What is Divorce like for a Baptised JW

by survived75 14 Replies latest watchtower beliefs

  • survived75
    survived75

    Could you please tell me just what happens at the congregation level when a baptised brother gets divorced?

    Does he just go ahead and do it legally or must he let the elders know? The situation I am wondering about is a fellow who was separated from his non JW wife for several years after she quit attending the KH. He divorced in order to marry another dub.

    Is it possible that elders may have encouraged the brother to divorce his wife of many years?

  • wobble
    wobble

    Why would they do that?

  • Yizuman
    Yizuman

    They are known to encourage divorce from all sorts of reasons.

    1.) Not a Jdub

    2.) Becomes an apostate

    and many others.

  • survived75
    survived75

    Sorry..... I added that last part as an afterthought.

    To clarify it ...Would the brother have the elders subtle approval for divorcing his DA wife (from whom he was separated) and marrying his current wife who is a publisher? I am talking subtle pressure here. (This is an older very devout brother of many decades of service.)

    (The brothers former wife had a history of ,at least once that I know of, telling off the elders when approched for unsolicited spiritual counsel. She clearly let them know that she did not approve of all things JW)

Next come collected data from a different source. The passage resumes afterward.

import Mathlib
import Summits.Ventures.FusionMHD.Models.SAlphaSecondStableS25A525Core0
import HarnessLib

/-!
# STABLE-POINT core at `((5 / 2), 21/4)`, piece 5 (`[2, 5/2]`): kernel-decided Taylor-model leaves ⇒ `F_5 > 0` and `amplitudeResidual (5 / 2) (21/4) F_5 F_5″ ≤ 0` on the piece ⇒ `EnergyDominatesOn` for its amplitude phase

LADDER-GRIDFUSION rung F3 («F3.BALLOON-sα-SECOND-STABILITY-S5o2-A525»: the first certified point on the SECOND-STABILITY side of the s–α model at shear 5/2 (DIRECTOR RULING 67 (5) class; second-edge bracket at s = 5/2)); gridfusion-model-7 g10, 2026-08-28 (g8/g9 core lane).  Two `decide +kernel` calls (`OpModel.trig.pLeavesCheck`, scale
`2^60`, Taylor degree 10, 8 leaves of half-width 1/32) and the lane's soundness theorem `OpSem.trig.pos_of_pLeavesCheck`
(Literature/Analysis/ValidatedNumerics/TaylorModelZeroCert); lit-4's `energyDominatesOn_of_amplitude` (BallooningSAlphaStableSide) turns the two
sign facts into energy domination by `amplitudePhase (5 / 2) (21/4) F_5 F_5′` on the piece.  MODELLED: `s–α` model; nothing about a device.
No `native_decide`.  Citations: Freidberg 2014 §12.6.2 (12.97) [Freidberg2014]; Makino–Berz 2003 Alg. 2 [MakinoBerz2003]; Hartman 2002 XI.6.2
[Hartman2002].  Everything here is [instance data].
-/

open Literature.Analysis.ValidatedNumerics Literature.Analysis.ValidatedNumerics.PolyMP
open Literature.Analysis.ValidatedNumerics.NumericsMP Literature.Analysis.ValidatedNumerics.ExpPoly
open Literature.MathematicalPhysics.MHD.Ballooning
open Real Set

namespace Summit.Ventures.FusionMHD.Models

namespace SAlphaSecondStableS25A525

/-- KERNEL CHECK (residual leaves of piece 5). [instance data] -/
theorem ss25525_res5_ok : OpModel.trig.pLeavesCheck ss25525Prm (2 ^ 60) (ss25525Prog H5 (Poly.deriv (Poly.deriv H5))) [] ss25525Leaves5 = true := by
  decide +kernel

/-- KERNEL CHECK (positivity leaves of piece 5). [instance data] -/
theorem ss25525_pos5_ok : OpModel.trig.pLeavesCheck ss25525Prm (2 ^ 60) (ss25525PosProg H5) [] ss25525Leaves5 = true := by
  decide +kernel

/-- The leaves tile `[2, 5/2]`. [instance data] -/
theorem ss25525_tiles5 : tiles (2 : ℚ) (ss25525Leaves5.map fun l => (l.e, l.k)) (5/2 : ℚ) = true := by
  decide +kernel

/-- **PIECE 5**: the phase of `F_5` dominates the `s–α` energy on `[2, 5/2]` at `(s, α) = ((5 / 2), 21/4)`. [instance data] -/
theorem ss25525_dominates5 :
    SAlpha.EnergyDominatesOn (5 / 2) (21 / 4) (SAlpha.amplitudePhase (5 / 2) (21 / 4) (Poly.eval H5) (Poly.eval (Poly.deriv H5)))
      (Icc (2 : ℝ) (5/2 : ℝ)) := by
  have h := ss25525_dominates (lf := H5) (x := 2) (y := 5/2) (by norm_num) ss25525_tiles5 ss25525_res5_ok ss25525_pos5_ok
  norm_num at h
  exact h

end SAlphaSecondStableS25A525

end Summit.Ventures.FusionMHD.Models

    In fact I had hoped to get more of a response for the first part of my question. Do people planning divorce just go out and do it? Is it any business of the elders as to why? Is any legal reason for divorce acceptable to the JW church or must it be adultery etc?

  • no more kool aid
    no more kool aid

    I would say most JW's would seek the advice of the elders before they obtain a divorce.The elders would probably encourage them to stay married unless there are scriptural grounds like financial or spiritual abandonment, but you would only be able to re marry if there was adultery.

  • palmtree67
    palmtree67

    I am going through this right now.

    My elders DID NOT encourage divorce, in spite of the fact that they agreed my husband was mentally and emotionally abusive. On their counsel, i went back to him for a while, "to see if it would work". But when the elders told him he needed to change some things and he said, "I don't think I can." I knew it was over. That comment didnt give me anything to work with.

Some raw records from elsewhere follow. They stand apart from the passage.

import Summits.HubbardSuperconductivity.HubbardSuperconductivity.Theorems.AnisotropyChordTransferFibre3RowCBand
import Summits.HubbardSuperconductivity.HubbardSuperconductivity.Theorems.AnisotropyChordTransferFibre3RowCL2N22592

/-!
# Route `AnisotropyChord` / H0 rotor rung, LEVEL 2 row C (KT-2b), BANDED η-FACTORISED SHARP program: the cell `ν ∈ [22592, 23044]/10⁶`, `a ∈ [3/50, 9/100]`

One `(ν, a)`-cell of the `∀L ≥ 128` kernel certificate of the off-pole tail bound (KT-2b″) with the PartN41-E §1 window-shell
cancellation, the η²-factorised evaluation AND the manifold t-band in the `t·R̄` slots (`…RowCBand`: `rowCEFT`):
★ `cellT22592A0060_rowC` : `RowC.rowCCellCheckFT colN22592 3/50 9/100 458/100 41/20 (50, 24) = true` (one kernel `decide`), composed with
`RowC.offPoleTail_of_rowCCheckFT`, the column's X-sum bracket `xsN22592` and p2's `colN22592_check`:
★★ `offPoleTailT_cellN22592A0060`: for EVERY `L ≥ 128` and every ground two-magnon profile (`0 ≤ Δ < 1`) with `ν`, `a` in the cell,
`‖R′‖² − P − lowN ≤ (41/20)·η_eff·(2ε₁ − T⁺)·U`.  (Supersedes the crude/sharp constants of `…RowCL2N/L2S22592…` on this cell.)
Prover seat `hubbard-h0-rotor-p1` g28–g29 (route lead); helper for piece A = stmt-HubbardSuperconductivity-23918 of rung 19089
(`--supports`, helper class).  Nothing here proves superconductivity in the Hubbard model; one kernel-certified piece of ONE
conditional reduction (the GM₃ ∀L certificate, Level-2 row C = KT-2b); the rotor TARGET as originally worded stays FALSE (g15 verdict).
Mathlib + the tree only; no sorry.  Generated by p1 g28–g29 rowc/mkfiles.py (HOME/hubbard-h0-rotor-p1/rowc/).
-/

set_option linter.dupNamespace false
set_option autoImplicit false

open Literature.Analysis.ValidatedNumerics

namespace Summit.HubbardSuperconductivity.HubbardSuperconductivity.Theorems.AnisotropyChord.Transfer.Fibre3.L2.KT2b

open L2.N1

/-- ★ the banded η-factorised sharp row-C `RExpr` cell check passes with `b = 41/20` on `a ∈ [3/50, 9/100]` over the column `colN22592`. -/
theorem cellT22592A0060_rowC :
    RowC.rowCCellCheckFT colN22592 ((3 : ℚ) / 50) ((9 : ℚ) / 100) ((458 : ℚ) / 100) ((41 : ℚ) / 20) (50, 24) = true := by
  decide +kernel

/-- ★★ on this cell, for EVERY `L ≥ 128` and every ground profile: `‖R′‖² − P − lowN ≤ (41/20)·η_eff·(2ε₁ − T⁺)·U`. -/
theorem offPoleTailT_cellN22592A0060 (L : ℕ) [NeZero L] (hL : 128 ≤ L) {Δ lam2 : ℝ} {f : Tor L → ℝ} (hΔ0 : 0 ≤ Δ) (hΔ1 : Δ < 1)
    (hf : IsGroundTwoMagnon L Δ lam2 f)
    (hν1 : (22592 : ℝ) / 1000000 ≤ lam2 / (2 * Real.pi / L) ^ 2) (hν2 : lam2 / (2 * Real.pi / L) ^ 2 ≤ (23044 : ℝ) / 1000000)
    (ha1 : ((3 : ℝ) / 50) ≤ Δ * f (K1 L)) (ha2 : Δ * f (K1 L) ≤ ((9 : ℝ) / 100)) :
    (ip L (resid L Δ f) (resid L Δ f)).re - polePart L Δ f - lowNormPart L Δ f
      ≤ ((41 : ℝ) / 20) * etaEff L lam2 * (2 * eps1 L - Tplus L Δ f) * Uunit L Δ f := by
  have h := RowC.offPoleTail_of_rowCCheckFT L colN22592 ((3 : ℚ) / 50) ((9 : ℚ) / 100) ((458 : ℚ) / 100) ((41 : ℚ) / 20) (50, 24) 1000000
    cellT22592A0060_rowC colN22592_check xsN22592 hL hΔ0 hΔ1 hf
    (by simpa [colN22592] using hν1) (by simpa [colN22592] using hν2) (by push_cast; simpa using ha1) (by push_cast; simpa using ha2)
  simpa using h

end Summit.HubbardSuperconductivity.HubbardSuperconductivity.Theorems.AnisotropyChord.Transfer.Fibre3.L2.KT2b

    I found the elders discouraged divorce in my case, no matter what.

    But I just got to the point where - the thought of spending eternity with that man, made me not want to be there.

    Whew!!!!! That was therapetic! And I'm not sure I answered the question......

  • happpyexjw
    happpyexjw

    In my case my husband was disfellowshipped. When I divorced him I was told I was not free to marry unless he either released me or got re-married. I got married again and several months later they looked me up and called me (I had faded and had not been around for nearly a year.) They wanted to meet with me (JC I'm sure) to discuss my adulterous marriage. I told them I had nothing to discuss with them and to please leave me alone.

  • garybuss
    garybuss

    I've seen first hand the Witnesses advocate for a separation based on the law of absolute endangerment of spirituality. The Witnesses physically moved a friend's wife out of their home and set her up with a Witness roommate.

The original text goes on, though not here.